Mais en l’espèce, l’intimé n’était pas mis en danger dans sa situation procédurale par l’appelant principal. Il s’en rapportait donc sur cet appel qui ne menaçait pas ses intérêts.

Mais cet intimé savait que le danger était ailleurs, et émanerait d’un autre intimé qui, en l’état des conclusions de l’appelant principal, n’avait formé aucune demande contre cet intimé.

Ce n’est qu’après avoir conclu dans son délai 909, au rapport à justice, que cet intimé a reçu un appel incident.

Et c’est cet appel incident qui changé la donne, et mis l’intimé dans une situation menaçante.

Sur cet appel incident, l’intimé s’est alors porté appelant incident. C’est un appel incident provoqué par l’appel incident de l’autre intimé.

Et cet appel incident provoqué n’était pas enfermé dans le strict délai 909 de trois mois de la notification des conclusions de l’appelant principal.

On n’invente rien dans cet arrêt, sur la notion d’appel incident provoqué. Mais on précise dans quel délai il pouvait être formé.
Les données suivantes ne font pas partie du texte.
import Summits.BirchSwinnertonDyer.BirchSwinnertonDyer.Theorems.SignedLowerHalvesSmallImageLowerHalfBothSignsRttE2NumHeadline
import Mathlib.RingTheory.Ideal.GoingUp
import HarnessLib

/-!
# Route `SignedLowerHalves`, crux L `SmallImageLowerHalfBothSigns` (stmt-BirchSwinnertonDyer-23599), line `rtt_w3` v13 — E2, LEAD:
# `Λ_𝒪 = 𝒪_S⟦T⟧` OVER `Λ = ℤ_p⟦T⟧` FOR THE E2 GLUE — finiteness, torsion of `Λ_𝒪/(a)`, and `λ(Λ_𝒪/(a))` under the analytic identification

WHY (BRIEF-E2 rev 2.1 §2–§5, `Lines/rtt_w3-BRIEF-E2-g8.md`). The E2 glue `charRoad_E2_of_parts` (companion file `…RttCharRoadE2OfParts`)
reads the E2-tail of `stub_charRoad_ns` off a four-term exact sequence of `Λ_𝒪`-modules, the `±`-Coleman map `Col : 𝒬 ≃ Λ_𝒪` and the
analytic identification `Col(f z) = c · L · ∏ P_v(u_v(1+T)^{f_v})`; the four-term `λ`-algebra (p773570) is over `Λ = ℤ_p⟦T⟧`, so the glue
needs `Λ_𝒪/(Col (f z))` to be a finitely generated torsion `Λ`-module of the right `λ`. This file supplies exactly that, for `𝒪 = padicCoeffIntegers S`
(`[ℚ_p(S):ℚ_p] < ∞`) and the `Λ`-structure of ANY `[Algebra Λ Λ_𝒪]` whose structure map is the tree's coefficientwise `iwasawaToIwasawaO S`:
* §1 `moduleFinite_iwasawaAlgebraO` (`Λ_𝒪` is finite over `Λ`: generators `C b_i` for a `ℤ_p`-basis `b_i` of `𝒪`),
  `isTorsion_iwasawaAlgebraO_quotient_span_singleton` (`Λ_𝒪/(a)` is `Λ`-torsion for `a ≠ 0`: integrality), `moduleFinite_iwasawaAlgebraO_quotient_span_singleton`;
* §2 `lambdaInvariant_quotient_eq_compHom` (the scalar-tower `λ` = -w3 g19's explicit-`compHom` `λ`: both see only the constants),
  `lambdaInvariant_quotient_span_eq_of_eulerProduct` (`λ(Λ_𝒪/(a)) = [ℚ_p(S):ℚ_p]·(d + Σ p^{v_p(f_v)}·layerLambda(P_v.comp (C u_v * (X+1))))` — g19's headline
  `SmallImageRttE2Num.lambdaInvariant_quotient_span_eq_of_eulerProduct_iwasawaAlgebraO` p775021 in the glue's currency), `ne_zero_of_eulerProduct` (`a ≠ 0`).

HONEST FRAMING: `--supports` helper, THEOREMS ONLY (no definition, no named fact, no instance, no `sorry`); pure commutative algebra; nothing about any
Selmer group, Coleman map or modular form is asserted; crux L, crux M, E2 and BSD remain OPEN and are proved for NO curve by any of this.
[cite: Washington1997, §7.1, §13.2] [cite: GreenbergVatsal2000, §2 Prop. (2.4), Cor. (2.3)]
-/

set_option linter.dupNamespace false -- D-0017: single-problem summit, the namespace repeats the problem name by design
set_option autoImplicit false

noncomputable section

open scoped Classical TensorProduct

namespace Summit.BirchSwinnertonDyer.BirchSwinnertonDyer.Theorems.SmallImageRttCharRoad

open PowerSeries Literature.NumberTheory.EllipticCurves Literature.NumberTheory.IwasawaTheory

/-! ## §1. `Λ_𝒪 = 𝒪_S⟦T⟧` over `Λ = ℤ_p⟦T⟧`: finite, and `Λ_𝒪/(a)` is finitely generated torsion -/

section Finite

variable {p : ℕ} [Fact p.Prime] (S : Set (PadicAlgCl p)) [FiniteDimensional ℚ_[p] (padicCoeffField S)]
  [Algebra (IwasawaAlgebra p) (IwasawaAlgebraO S)]

/-- **`Λ_𝒪 = 𝒪⟦T⟧` is a finitely generated `Λ = ℤ_p⟦T⟧`-module** for `𝒪 = padicCoeffIntegers S`, `[ℚ_p(S):ℚ_p] < ∞`, the
`Λ`-structure coming from any algebra structure whose structure map is the coefficientwise `iwasawaToIwasawaO S`: a `ℤ_p`-basis
`(b_i)` of `𝒪` gives the generators `C b_i` (coefficientwise expansion). [cite: Washington1997, §13.2] [folklore] -/
theorem moduleFinite_iwasawaAlgebraO
    (halg : ∀ r : IwasawaAlgebra p, algebraMap (IwasawaAlgebra p) (IwasawaAlgebraO S) r = iwasawaToIwasawaO S r) :
    Module.Finite (IwasawaAlgebra p) (IwasawaAlgebraO S) := by
  -- `𝒪` as a `ℤ_p`-algebra through `padicIntToCoeffIntegers`, finite free (transport from the unit ball)
  letI : Algebra ℤ_[p] (padicCoeffIntegers S) := (padicIntToCoeffIntegers S).toAlgebra
  let E := padicCoeffField S
  let eR : padicCoeffIntegers S ≃+* Literature.NumberTheory.Automorphic.PadicIntermediateField.unitBall p E :=
    RingEquiv.subringCongr (padicCoeffIntegers_eq_unitBall S)
  let eL : padicCoeffIntegers S ≃ₗ[ℤ_[p]] Literature.NumberTheory.Automorphic.PadicIntermediateField.unitBall p E :=
    { eR with
      map_smul' := fun c x ↦ by
        refine Subtype.ext ?_
        change ((eR (c • x) : _) : PadicAlgCl p) = ((c • eR x : _) : PadicAlgCl p)
        rw [Algebra.smul_def, Algebra.smul_def, map_mul, Subring.coe_mul, Subring.coe_mul]
        congr 1 }
  haveI : Module.Finite ℤ_[p] (padicCoeffIntegers S) := Module.Finite.equiv eL.symm
  haveI : Module.Free ℤ_[p] (padicCoeffIntegers S) := Module.Free.of_equiv eL.symm
  let b := Module.Free.chooseBasis ℤ_[p] (padicCoeffIntegers S)
  -- the generators `C (b i)`
  have hspan : Submodule.span (IwasawaAlgebra p)
      (Set.range fun i ↦ (PowerSeries.C (b i) : IwasawaAlgebraO S)) = ⊤ := by
    rw [eq_top_iff]
    rintro F -
    -- coefficientwise coordinates
    let r : Module.Free.ChooseBasisIndex ℤ_[p] (padicCoeffIntegers S) → IwasawaAlgebra p :=
      fun i ↦ PowerSeries.mk fun k ↦ b.repr (PowerSeries.coeff k F) i
    have hF : F = ∑ i, r i • (PowerSeries.C (b i) : IwasawaAlgebraO S) := by
      refine PowerSeries.ext fun k ↦ ?_
      rw [map_sum]
      have hterm : ∀ i, PowerSeries.coeff k (r i • (PowerSeries.C (b i) : IwasawaAlgebraO S)) =
          (b.repr (PowerSeries.coeff k F) i) • b i := fun i ↦ by
        rw [Algebra.smul_def, halg, PowerSeries.coeff_mul_C, iwasawaToIwasawaO, PowerSeries.coeff_map,
          PowerSeries.coeff_mk, Algebra.smul_def, RingHom.algebraMap_toAlgebra]
      simp_rw [hterm]
      exact (b.sum_repr (PowerSeries.coeff k F)).symm
    rw [hF]
    exact Submodule.sum_mem _ fun i _ ↦ Submodule.smul_mem _ _ (Submodule.subset_span ⟨i, rfl⟩)
  exact ⟨by rw [← hspan]; exact Submodule.fg_span (Set.finite_range _)⟩

/-- **`Λ_𝒪/(a)` is a torsion `Λ`-module for `a ≠ 0`**: `Λ_𝒪` is finite, hence integral, over `Λ`, so the ideal `(a)` of the
domain `Λ_𝒪` contains a non-zero element of `Λ` (the constant term of an integral equation of `a`), which kills `Λ_𝒪/(a)`.
[cite: Washington1997, §13.2] [folklore] -/
theorem isTorsion_iwasawaAlgebraO_quotient_span_singleton
    (halg : ∀ r : IwasawaAlgebra p, algebraMap (IwasawaAlgebra p) (IwasawaAlgebraO S) r = iwasawaToIwasawaO S r)
    {a : IwasawaAlgebraO S} (ha : a ≠ 0) :
    Module.IsTorsion (IwasawaAlgebra p) (IwasawaAlgebraO S ⧸ Ideal.span {a}) := by
  haveI := moduleFinite_iwasawaAlgebraO S halg
  have hint : IsIntegral (IwasawaAlgebra p) a := IsIntegral.of_finite (IwasawaAlgebra p) a
  have hne : (Ideal.span {a}).comap (algebraMap (IwasawaAlgebra p) (IwasawaAlgebraO S)) ≠ ⊥ :=
    Ideal.comap_ne_bot_of_integral_mem ha (Ideal.mem_span_singleton_self a) hint
  obtain ⟨r, hr, hr0⟩ := Submodule.exists_mem_ne_zero_of_ne_bot hne
  intro m
  refine ⟨⟨r, mem_nonZeroDivisors_of_ne_zero hr0⟩, ?_⟩
  obtain ⟨y, rfl⟩ := Ideal.Quotient.mk_surjective m
  change r • Ideal.Quotient.mk (Ideal.span {a}) y = 0
  rw [← Ideal.Quotient.mk_eq_mk, ← Submodule.Quotient.mk_smul, Ideal.Quotient.mk_eq_mk, Ideal.Quotient.eq_zero_iff_mem,
    Algebra.smul_def]
  exact Ideal.mul_mem_right _ _ (Ideal.mem_comap.mp hr)

/-- `Λ_𝒪/(a)` is a finitely generated `Λ`-module (quotient of the finite `Λ`-module `Λ_𝒪`). [folklore] -/
theorem moduleFinite_iwasawaAlgebraO_quotient_span_singleton
    (halg : ∀ r : IwasawaAlgebra p, algebraMap (IwasawaAlgebra p) (IwasawaAlgebraO S) r = iwasawaToIwasawaO S r)
    (a : IwasawaAlgebraO S) :
    Module.Finite (IwasawaAlgebra p) (IwasawaAlgebraO S ⧸ Ideal.span {a}) := by
  haveI := moduleFinite_iwasawaAlgebraO S halg
  infer_instance

end Finite

/-! ## §2. `λ(Λ_𝒪/(a)) = [ℚ_p(S):ℚ_p]·D` under the analytic identification (E2-an + E2-num) -/

section Numerics

variable {p : ℕ} [Fact p.Prime] (S : Set (PadicAlgCl p)) [FiniteDimensional ℚ_[p] (padicCoeffField S)]
  [Algebra (IwasawaAlgebra p) (IwasawaAlgebraO S)]

omit [FiniteDimensional ℚ_[p] (padicCoeffField S)] in
/-- The `λ`-invariant of `Λ_𝒪/I` for the scalar-tower `Λ`-structure (any `[Algebra Λ Λ_𝒪]` with structure map
`iwasawaToIwasawaO S`) equals the one for -w3 g19's explicit structure `Module.compHom _ (mk ∘ PowerSeries.map ι₀)`,
`ι₀ = padicIntToCoeffIntegers S`: both restrict to the same `ℤ_p`-structure on constants, and `λ = dim_{ℚ_p}(ℚ_p ⊗_{ℤ_p} ·)` sees only
that (`SmallImageRttE2Num.lambdaInvariant_eq_finrank_baseChange_of_C_smul`). [cite: Washington1997, §13.2] [folklore] -/
theorem lambdaInvariant_quotient_eq_compHom
    (halg : ∀ r : IwasawaAlgebra p, algebraMap (IwasawaAlgebra p) (IwasawaAlgebraO S) r = iwasawaToIwasawaO S r)
    (I : Ideal (IwasawaAlgebraO S)) :
    lambdaInvariant p (IwasawaAlgebraO S ⧸ I) =
      @lambdaInvariant p _ (IwasawaAlgebraO S ⧸ I) _
        (Module.compHom (IwasawaAlgebraO S ⧸ I)
          ((Ideal.Quotient.mk I).comp (PowerSeries.map (padicIntToCoeffIntegers S)))) := by
  -- the common `ℤ_p`-structure: constants, through `Λ → Λ_𝒪 → Λ_𝒪/I`
  letI instZ : Module ℤ_[p] (IwasawaAlgebraO S ⧸ I) :=
    Module.compHom (IwasawaAlgebraO S ⧸ I)
      (((Ideal.Quotient.mk I).comp (iwasawaToIwasawaO S)).comp (PowerSeries.C : ℤ_[p] →+* IwasawaAlgebra p))
  have h1 : lambdaInvariant p (IwasawaAlgebraO S ⧸ I) =
      Module.finrank ℚ_[p] (ℚ_[p] ⊗[ℤ_[p]] (IwasawaAlgebraO S ⧸ I)) :=
    SmallImageRttE2Num.lambdaInvariant_eq_finrank_baseChange_of_C_smul _ fun r m ↦ by
      obtain ⟨y, rfl⟩ := Ideal.Quotient.mk_surjective m
      calc (PowerSeries.C r : IwasawaAlgebra p) • Ideal.Quotient.mk I y
          = Ideal.Quotient.mk I ((PowerSeries.C r : IwasawaAlgebra p) • y) := by
            rw [← Ideal.Quotient.mk_eq_mk, ← Ideal.Quotient.mk_eq_mk, Submodule.Quotient.mk_smul]
        _ = Ideal.Quotient.mk I (iwasawaToIwasawaO S (PowerSeries.C r)) * Ideal.Quotient.mk I y := by
            rw [Algebra.smul_def, halg, map_mul]
        _ = r • Ideal.Quotient.mk I y := rfl
  have h2 : @lambdaInvariant p _ (IwasawaAlgebraO S ⧸ I) _
        (Module.compHom (IwasawaAlgebraO S ⧸ I)
          ((Ideal.Quotient.mk I).comp (PowerSeries.map (padicIntToCoeffIntegers S)))) =
      Module.finrank ℚ_[p] (ℚ_[p] ⊗[ℤ_[p]] (IwasawaAlgebraO S ⧸ I)) :=
    @SmallImageRttE2Num.lambdaInvariant_eq_finrank_baseChange_of_C_smul p _ _ _ (Module.compHom _ _) instZ fun _ _ ↦ rfl
  rw [h1, h2]

/-- **`λ(Λ_𝒪/(a)) = [ℚ_p(S):ℚ_p]·(d + Σ_{v∈s} p^{v_p(f_v)}·layerLambda(P_v.comp (C u_v * (X + 1))))`** whenever
`a ∈ Λ_𝒪` reads in `ℚ̄_p⟦T⟧` as `C c · L · ∏_{v∈s} P_v(u_v·(1+T)^{f_v})` (`c ≠ 0`; `L ≠ 0` with leading index `d`; `P_v, u_v, f_v ≠ 0`):
-w3 g19's E2-num headline on the crux's carriers, for the scalar-tower `Λ`-structure. In E2, `a = Col(f z)` and the identity is
the analytic identification E2-an. [cite: Washington1997, §7.1 Thm. 7.3 and §13.2] [cite: GreenbergVatsal2000, §2 Prop. (2.4) and Cor. (2.3)] -/
theorem lambdaInvariant_quotient_span_eq_of_eulerProduct
    (halg : ∀ r : IwasawaAlgebra p, algebraMap (IwasawaAlgebra p) (IwasawaAlgebraO S) r = iwasawaToIwasawaO S r)
    {ι' : Type*} (s : Finset ι') {c : PadicAlgCl p} (hc : c ≠ 0) {L : PowerSeries (PadicAlgCl p)} (hL : L ≠ 0) {d : ℕ}
    (hle : ∀ k, ‖coeff k L‖ ≤ ‖coeff d L‖) (hlt : ∀ k, k < d → ‖coeff k L‖ < ‖coeff d L‖)
    (P : ι' → Polynomial (PadicAlgCl p)) (u : ι' → PadicAlgCl p) (fv : ι' → ℤ_[p])
    (hP : ∀ v ∈ s, P v ≠ 0) (hu : ∀ v ∈ s, u v ≠ 0) (hfv : ∀ v ∈ s, fv v ≠ 0) {a : IwasawaAlgebraO S}
    (ha : iwasawaOToPowerSeries S a = C c * L *
      ∏ v ∈ s, Polynomial.aeval (C (u v) * (binomialSeries ℤ_[p] (fv v)).map (algebraMap ℤ_[p] (PadicAlgCl p))) (P v)) :
    lambdaInvariant p (IwasawaAlgebraO S ⧸ Ideal.span {a}) =
      Module.finrank ℚ_[p] (padicCoeffField S) *
        (d + ∑ v ∈ s, p ^ (fv v).valuation * layerLambda ((P v).comp (Polynomial.C (u v) * (Polynomial.X + 1)))) := by
  rw [lambdaInvariant_quotient_eq_compHom S halg]
  exact SmallImageRttE2Num.lambdaInvariant_quotient_span_eq_of_eulerProduct_iwasawaAlgebraO p S s hc hL hle hlt P u fv hP hu hfv
    (padicIntToCoeffIntegers S) (coe_padicIntToCoeffIntegers S) a ha

omit [FiniteDimensional ℚ_[p] (padicCoeffField S)] [Algebra (IwasawaAlgebra p) (IwasawaAlgebraO S)] in
/-- Under the same identification `a ≠ 0` (the right-hand side has a leading index, `SmallImageRttE2Num.normLambda_C_mul_mul_prod_aeval`,
with a non-zero leading coefficient). In E2: `Col(f z) ≠ 0`, the input of the injectivity of `f`. [cite: Washington1997, §7.1] -/
theorem ne_zero_of_eulerProduct {ι' : Type*} (s : Finset ι') {c : PadicAlgCl p} (hc : c ≠ 0) {L : PowerSeries (PadicAlgCl p)}
    (hL : L ≠ 0) {d : ℕ} (hle : ∀ k, ‖coeff k L‖ ≤ ‖coeff d L‖) (hlt : ∀ k, k < d → ‖coeff k L‖ < ‖coeff d L‖)
    (P : ι' → Polynomial (PadicAlgCl p)) (u : ι' → PadicAlgCl p) (fv : ι' → ℤ_[p])
    (hP : ∀ v ∈ s, P v ≠ 0) (hu : ∀ v ∈ s, u v ≠ 0) (hfv : ∀ v ∈ s, fv v ≠ 0) {a : IwasawaAlgebraO S}
    (ha : iwasawaOToPowerSeries S a = C c * L *
      ∏ v ∈ s, Polynomial.aeval (C (u v) * (binomialSeries ℤ_[p] (fv v)).map (algebraMap ℤ_[p] (PadicAlgCl p))) (P v)) :
    a ≠ 0 := by
  intro h0
  obtain ⟨hnorm, -, -⟩ := SmallImageRttE2Num.normLambda_C_mul_mul_prod_aeval (p := p) s hc hL hle hlt P u fv hP hu hfv
  rw [← ha, h0, map_zero, map_zero, norm_zero] at hnorm
  refine absurd hnorm (ne_of_lt ?_)
  have hLd : coeff d L ≠ 0 := fun h ↦ hL ((SmallImageRttE2Num.eq_zero_iff_coeff_eq_zero_of_normLambda hle).mpr h)
  refine mul_pos (mul_pos (norm_pos_iff.mpr hc) (norm_pos_iff.mpr hLd)) (Finset.prod_pos fun v hv ↦ ?_)
  exact lt_of_le_of_ne (Polynomial.supNorm_nonneg _)
    (Ne.symm ((Polynomial.supNorm_eq_zero_iff _).not.mpr (SmallImageRttE2Num.comp_C_mul_X_add_one_ne_zero (hP v hv) (hu v hv))))

end Numerics

end Summit.BirchSwinnertonDyer.BirchSwinnertonDyer.Theorems.SmallImageRttCharRoad

end
/-- Replacing the transpose by an equal operator. [folklore] -/
theorem IsTransposePair.congr_right [Fintype X] [Fintype Y] {A : (X → ℝ) →ₗ[ℝ] (Y → ℝ)}
    {B B' : (Y → ℝ) →ₗ[ℝ] (X → ℝ)} (h : IsTransposePair A B) (e : B = B') : IsTransposePair A B' :=
  e ▸ h

/-- **Uniqueness of the transpose** (the component pairing is nondegenerate on a finite index type). [folklore] -/
theorem IsTransposePair.right_unique [Fintype X] [DecidableEq X] [Fintype Y] {A : (X → ℝ) →ₗ[ℝ] (Y → ℝ)}
    {B B' : (Y → ℝ) →ₗ[ℝ] (X → ℝ)} (h : IsTransposePair A B) (h' : IsTransposePair A B') : B = B' := by
  apply LinearMap.ext
  intro v
  funext x
  have hsingle : ∀ w : X → ℝ, ∑ x', Pi.single (M := fun _ : X => ℝ) x (1 : ℝ) x' * w x' = w x := fun w => by
    rw [Fintype.sum_eq_single x (fun x' hx' => by rw [Pi.single_eq_of_ne hx', zero_mul]), Pi.single_eq_same,
      one_mul]
  rw [← hsingle (B v), ← hsingle (B' v), ← h, ← h']

/-- The identity is symmetric. [folklore] -/
theorem isTransposePair_one [Fintype X] : IsTransposePair (1 : Module.End ℝ (X → ℝ)) 1 := fun _ _ => rfl

/-- A multiplication operator M_h is symmetric. [folklore] -/
theorem isTransposePair_mulOp [Fintype X] (h : X → ℝ) : IsTransposePair (mulOp h) (mulOp h) :=
  fun u v => Finset.sum_congr rfl fun x _ => by rw [mulOp_apply, mulOp_apply]; ring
Mais tout cela est logique ?

Pouvait-on imaginer d’exiger de l’intimé qu’il se porte appelant incident contre une partie qui ne lui demande rien ? Cela serait absurde, car au stade du 909, cet appel incident ne peut être provoqué, faute d’appel incident de la part de l’autre intimé. On ne peut exiger d’une partie qu’elle anticipe un appel incident qui n’est qu’hypothétique.

Au même titre, on ne pouvait exiger un appel principal de sa part, un tel appel principal étant irrecevable.

La solution est donc logique, comme souvent en procédure.

Cet appel incident aurait pu être dirigé contre l’appelant principal, sur un chef qui n’était pas dévolu, et sur lequel l’appelant principal n’aurait pas conclu dans son délai 908. Et alors, l’appelant principal, intimé sur appel incident provoqué, aurait pu répondre à cet appel incident, voire se porter appelant incident provoqué sur appel incident provoqué… ?

Et oui, les appels incidents sont parfois compliqués, et ne résument pas nécessairement à un appelant et un intimé.

Mais cela ne date pas d’hier, et Magendie n’a mis que des délais sur ces notions de procédure anciennes.

Autre point à souligner, qui intéressera la jurisprudence sur la dévolution, et plus précisément sur l'absence d'effet dévolutif, cette précision selon laquelle l'appel peut étendre la dévolution résultant de l'appel principal. Cela peut paraître évident, mais il me semble avoir entendu certains juges d'appel se poser la question de savoir si l'intimé peut se porter appelant incident si l'acte d'appel n'opère pas dévolution... Or, il n'a jamais été imposé que l'appel incident devrait s'inscrire dans la dévolution opéré par l'appel principal. Et si d'aucuns en doutaient encore, nous avons ici une réponse.